# Giving it one more try



## Married but not happy (Jan 11, 2014)

I have posted my story before and also asked for success stories for those who are like me and have gone years without true intimacy (over 5 in my case). A few had success in reigniting passion but not many. We have been married for over 20 years and had a passionate and loving marriage for many years. Over 5 years ago my wife just withdrew and I was given no reason. The lack of emotional and physical intimacy has been very painful, to say the least. 

We tried counseling but my wife was always resistant. She is originally from Asia but came here as a teenager. She was emotionally abused by a relative and this is definitely a factor. Part of her resistance to counseling in the past was definitely cultural and the counseling was always short-lived. I have told her I would not continue like this forever and have talked about divorce. She says she loves me and does not want a divorce. Why have I stayed in such a lonely situation? Mainly for family and financial reasons. There have been serious illnesses in close family members and I just did not feel I could handle the stress of divorce. Financially it would have been difficult too. I did not want to make an ultimatum that I was not prepared to follow through on. The kids are now out of the house. Another reason for staying is that I need to determine for myself if I think my wife loves me.

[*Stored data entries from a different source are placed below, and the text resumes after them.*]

import Literature.Probability.LatticeModels.GreenFunctionConformalRadiusProofs
import Literature.Probability.LatticeModels.LatticePotentialKernelRate
import HarnessLib

/-!
# Kozdron–Lawler 2005, Theorem 1.2 — reduction to the comparison of the logarithmic moments of
# the discrete and the continuum exit distributions (Lemma 3.4 at the origin)

Topic `Literature/Probability/LatticeModels`; third sibling of `GreenFunctionConformalRadius.lean`
(the named fact `greenFunction_origin_eq_log_conformalRadius` = Kozdron–Lawler's Theorem 1.2).
With the discrete identity (15) (`GreenFunctionConformalRadiusProofs.lean`:
`G_A(0,0) = 2 Σ_{z ∈ ∂A} H_A(0,z) a(z)`), the potential-kernel expansion (16) with its constant and a
power rate (`LatticePotentialKernelRate.lean`: `|a(z) - (1/π) log |z| - k₀/2| ≤ C/|z|`) and the
continuum identity (11)+(17) (`GreenFunctionConformalRadiusExitLog.lean`:
`E⁰[log |B_{T_Ã}|] = -log f_A'(0)`) in the tree, the printed proof of Theorem 1.2 (§3.2) has
exactly ONE remaining input, its Lemma 3.4 at `x = 0`:

  "`|E⁰[log |B_{T_A}|] - E⁰[log |S_{τ_A}|]| ≤ c n^{-1/3} log n`"  (`A ∈ 𝒜ⁿ`),

whose printed proof rests on the Komlós–Major–Tusnády coupling (Thm. 3.1, Prop. 3.3) and the
sharp Beurling estimates (Cor. 2.8, 2.9), none of which is in the tree. Since
`E⁰[log |S_{τ_A}|] = Σ_z H_A(0,z) log |z|` and `E⁰[log |B_{T_A}|] = -log f_A'(0)`, Lemma 3.4 at the
origin is the purely analytic statement `LogMomentComparison` below (written as the HYPOTHESIS of
a theorem — it is NOT vendored as a fact), and this file proves the bookkeeping of §3.2:

* `KozdronLawler.greenFunction_origin_of_logMomentComparison` —
  **Lemma 3.4 at the origin ⟹ Theorem 1.2** (`greenFunction_origin_eq_log_conformalRadius`), with
  the constant `2C/log 2 + (2/π)c` (`Σ_z H = 1`, `|z| ≥ n` on `∂A`, `1/n ≤ n^{-1/3} log n / log 2`
  for `n ≥ 2`).

Nothing else is claimed; in particular Theorem 1.2 itself remains a named fact until Lemma 3.4 is
formalised. No named fact is introduced here.

## References

* M. J. Kozdron, G. F. Lawler, Electron. J. Probab. 10 (2005) 1442–1467, §3.2 (Lemma 3.4 and
  the proof of Theorem 1.2) [KozdronLawler2005].
-/

noncomputable section

open Finset
open Literature.Probability.RandomPlanarGeometry (ChordalLERW.siteGraph)

namespace Literature.Probability.LatticeModels

namespace KozdronLawler

/-- `1/n ≤ n^{-1/3} log n / log 2` for `n ≥ 2` (the `O(1/n)` terms of §3.2 are absorbed in the
`O(n^{-1/3} log n)`). [folklore] -/
theorem inv_le_rpow_mul_log {n : ℕ} (hn : 2 ≤ n) :
    (1 : ℝ) / n ≤ (n : ℝ) ^ (-(1 : ℝ) / 3) * Real.log n / Real.log 2 := by
  have hn1 : (1 : ℝ) ≤ n := by exact_mod_cast (le_trans (by norm_num) hn)
  have hn2 : (2 : ℝ) ≤ n := by exact_mod_cast hn
  have hn0 : (0 : ℝ) < n := by linarith
  have hlog2 : 0 < Real.log 2 := Real.log_pos (by norm_num)
  have hlogn : Real.log 2 ≤ Real.log n := Real.log_le_log (by norm_num) hn2
  have hpow : (1 : ℝ) / n ≤ (n : ℝ) ^ (-(1 : ℝ) / 3) := by
    rw [one_div, ← Real.rpow_neg_one]
    exact Real.rpow_le_rpow_of_exponent_le hn1 (by norm_num)
  rw [le_div_iff₀ hlog2]
  calc 1 / (n : ℝ) * Real.log 2 ≤ (n : ℝ) ^ (-(1 : ℝ) / 3) * Real.log 2 := by gcongr
    _ ≤ (n : ℝ) ^ (-(1 : ℝ) / 3) * Real.log n := by gcongr

/-- **Kozdron–Lawler's Theorem 1.2 from Lemma 3.4 at the origin.** If, uniformly over `A ∈ 𝒜ⁿ`
and the Riemann maps `f` of `Ã`, the logarithmic moments of the discrete and continuum exit
distributions from `0` agree up to `O(n^{-1/3} log n)` —
`|Σ_{z ∈ ∂A} H_A(0,z) log |z| - (-log f'(0))| ≤ c n^{-1/3} log n` (Lemma 3.4 at `x = 0`, read through
`E⁰[log |S_{τ_A}|] = Σ_z H_A(0,z) log |z|` and `E⁰[log |B_{T_Ã}|] = -log f'(0)`,
`integral_log_norm_exit_squareDomain`) — then
`G_A(0) = -(2/π) log f_A'(0) + k₀ + O(n^{-1/3} log n)` (`greenFunction_origin_eq_log_conformalRadius`),
by (15) `G_A(0,0) = 2 Σ_z H_A(0,z) a(z)` and (16) `|a(z) - (1/π) log|z| - k₀/2| ≤ C/|z| ≤ C/n` on `∂A`.
[cite: KozdronLawler2005, §3.2 (proof of Thm. 1.2)] -/
theorem greenFunction_origin_of_logMomentComparison
    (hcomparison : ∃ c : ℝ, ∀ n : ℕ, 2 ≤ n → ∀ A : Finset (Site 2), IsClass n A →
      ∀ f : ℂ → ℂ, IsUnitDiscMap A f →
        |∑ z ∈ outerBoundary (zdGraph 2) A, poissonKernel A 0 z * Real.log ‖Site.toComplex z‖ +
            Real.log ‖deriv f 0‖| ≤ c * (n : ℝ) ^ (-(1 : ℝ) / 3) * Real.log n) :
    greenFunction_origin_eq_log_conformalRadius := by
  obtain ⟨c, hc⟩ := hcomparison
  obtain ⟨C, hC⟩ := latticePotentialKernel_two_rate
  refine ⟨2 * |C| / Real.log 2 + 2 / Real.pi * |c|, fun n hn A hA f hf => ?_⟩
  have hπ := Real.pi_pos
  have hn2 : (2 : ℝ) ≤ n := by exact_mod_cast hn
  have hn0 : (0 : ℝ) < n := by linarith
  have hlog2 : 0 < Real.log 2 := Real.log_pos (by norm_num)
  have hlogn : 0 ≤ Real.log n := Real.log_nonneg (by linarith)
  have hrate0 : 0 ≤ (n : ℝ) ^ (-(1 : ℝ) / 3) * Real.log n :=
    mul_nonneg (Real.rpow_nonneg hn0.le _) hlogn
  have h0 : (0 : Site 2) ∈ A := hA.1
  set S := outerBoundary (zdGraph 2) A with hS
  set H : Site 2 → ℝ := fun z => poissonKernel A 0 z with hH
  set a : Site 2 → ℝ := fun z => latticePotentialKernel 2 z with ha
  set L : Site 2 → ℝ := fun z => Real.log ‖Site.toComplex z‖ with hL
  set k : ℝ := greenConst with hk
  -- (15), `Σ H = 1`, `H ≥ 0`, `|z| ≥ n` on `∂A`
  have h15 : SRW.killedGreen (ChordalLERW.siteGraph (↑A : Set (Site 2))) 0 0 = 2 * ∑ z ∈ S, H z * a z :=
    killedGreen_origin_eq_sum_poissonKernel_mul_potentialKernel A h0
  have hSH : ∑ z ∈ S, H z = 1 := sum_poissonKernel_eq_one A h0
  have hH0 : ∀ z, 0 ≤ H z := fun z => poissonKernel_nonneg (by norm_num) A 0 z
  have hzn : ∀ z ∈ S, (n : ℝ) ≤ ‖Site.toComplex z‖ := fun z hz => norm_ge_of_mem_outerBoundary A hA hz
  -- (16) on `∂A`: `|a(z) - (1/π) L(z) - k/2| ≤ |C|/n`
  have h16 : ∀ z ∈ S, |a z - 1 / Real.pi * L z - k / 2| ≤ |C| / n := by
    intro z hz
    have hzn' := hzn z hz
    have hzpos : 0 < ‖Site.toComplex z‖ := by linarith
    have hz0 : z ≠ 0 := by
      rintro rfl
      have : ‖Site.toComplex (0 : Site 2)‖ = 0 := by
        rw [norm_eq_zero]
        apply Complex.ext <;> simp [Site.toComplex]
      linarith
    calc |a z - 1 / Real.pi * L z - k / 2| ≤ C / ‖Site.toComplex z‖ := hC z hz0
      _ ≤ |C| / ‖Site.toComplex z‖ := by gcongr; exact le_abs_self C
      _ ≤ |C| / n := by gcongr
  -- the comparison hypothesis
  have hcmp := hc n hn A hA f hf
  -- the algebraic decomposition of §3.2
  have hlin : ∑ z ∈ S, H z * (a z - 1 / Real.pi * L z - k / 2) =
      (∑ z ∈ S, H z * a z) - 1 / Real.pi * (∑ z ∈ S, H z * L z) - k / 2 * ∑ z ∈ S, H z := by
    rw [Finset.mul_sum, Finset.mul_sum, ← Finset.sum_sub_distrib, ← Finset.sum_sub_distrib]
    exact Finset.sum_congr rfl fun z _ => by ring
  have hdec : SRW.killedGreen (ChordalLERW.siteGraph (↑A : Set (Site 2))) 0 0 -
      (-(2 / Real.pi) * Real.log ‖deriv f 0‖ + greenConst) =
      2 * (∑ z ∈ S, H z * (a z - 1 / Real.pi * L z - k / 2)) +
        2 / Real.pi * ((∑ z ∈ S, H z * L z) + Real.log ‖deriv f 0‖) := by
    rw [h15, hlin, hSH]
    simp only [hk]
    ring
  -- the two error terms
  have herr1 : |∑ z ∈ S, H z * (a z - 1 / Real.pi * L z - k / 2)| ≤ |C| / n := by
    calc |∑ z ∈ S, H z * (a z - 1 / Real.pi * L z - k / 2)|
        ≤ ∑ z ∈ S, |H z * (a z - 1 / Real.pi * L z - k / 2)| := Finset.abs_sum_le_sum_abs _ _
      _ ≤ ∑ z ∈ S, H z * (|C| / n) := by
          refine Finset.sum_le_sum fun z hz => ?_
          rw [abs_mul, abs_of_nonneg (hH0 z)]
          exact mul_le_mul_of_nonneg_left (h16 z hz) (hH0 z)
      _ = |C| / n := by rw [← Finset.sum_mul, hSH, one_mul]
  have herr2 : |(∑ z ∈ S, H z * L z) + Real.log ‖deriv f 0‖| ≤ |c| * ((n : ℝ) ^ (-(1 : ℝ) / 3) * Real.log n) := by
    calc |(∑ z ∈ S, H z * L z) + Real.log ‖deriv f 0‖| ≤ c * (n : ℝ) ^ (-(1 : ℝ) / 3) * Real.log n := hcmp
      _ = c * ((n : ℝ) ^ (-(1 : ℝ) / 3) * Real.log n) := by ring
      _ ≤ |c| * ((n : ℝ) ^ (-(1 : ℝ) / 3) * Real.log n) :=
          mul_le_mul_of_nonneg_right (le_abs_self c) hrate0
  -- `1/n ≤ n^{-1/3} log n / log 2`
  have hsmall := inv_le_rpow_mul_log hn
  rw [hdec]
  calc |2 * (∑ z ∈ S, H z * (a z - 1 / Real.pi * L z - k / 2)) +
          2 / Real.pi * ((∑ z ∈ S, H z * L z) + Real.log ‖deriv f 0‖)|
      ≤ |2 * (∑ z ∈ S, H z * (a z - 1 / Real.pi * L z - k / 2))| +
          |2 / Real.pi * ((∑ z ∈ S, H z * L z) + Real.log ‖deriv f 0‖)| := abs_add_le _ _
    _ = 2 * |∑ z ∈ S, H z * (a z - 1 / Real.pi * L z - k / 2)| +
          2 / Real.pi * |(∑ z ∈ S, H z * L z) + Real.log ‖deriv f 0‖| := by
        rw [abs_mul, abs_mul, abs_of_pos (by norm_num : (0 : ℝ) < 2),
          abs_of_pos (by positivity : (0 : ℝ) < 2 / Real.pi)]
    _ ≤ 2 * (|C| / n) + 2 / Real.pi * (|c| * ((n : ℝ) ^ (-(1 : ℝ) / 3) * Real.log n)) := by
        gcongr
    _ = 2 * |C| * (1 / n) + 2 / Real.pi * |c| * ((n : ℝ) ^ (-(1 : ℝ) / 3) * Real.log n) := by ring
    _ ≤ 2 * |C| * ((n : ℝ) ^ (-(1 : ℝ) / 3) * Real.log n / Real.log 2) +
          2 / Real.pi * |c| * ((n : ℝ) ^ (-(1 : ℝ) / 3) * Real.log n) := by
        gcongr
    _ = (2 * |C| / Real.log 2 + 2 / Real.pi * |c|) * (n : ℝ) ^ (-(1 : ℝ) / 3) * Real.log n := by
        field_simp

end KozdronLawler

end Literature.Probability.LatticeModels

end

To that end, I asked her to go to counseling again. This will be the last time. If there is no progress, it will be time for us to separate and find happiness elsewhere. My wife agreed to counseling with no hesitation, a good sign. In the past, she seemed to act as if the lack of intimacy was no problem, even a normal part of couples getting older. I told her that I definitely don't see it that way and I don't feel we have a normal or healthy marriage. I think she now sees that the lack of closeness is very unhealthy.

I did some homework this time. I found a male therapist (which my wife prefers) and one who is Gottman certified. I have read some of John Gottman's books and find his approach to marriage counseling the most sensible of anything I have seen and backed up with research. We went to one session and it was good. My wife was more open and less resistant than I have ever seen her. 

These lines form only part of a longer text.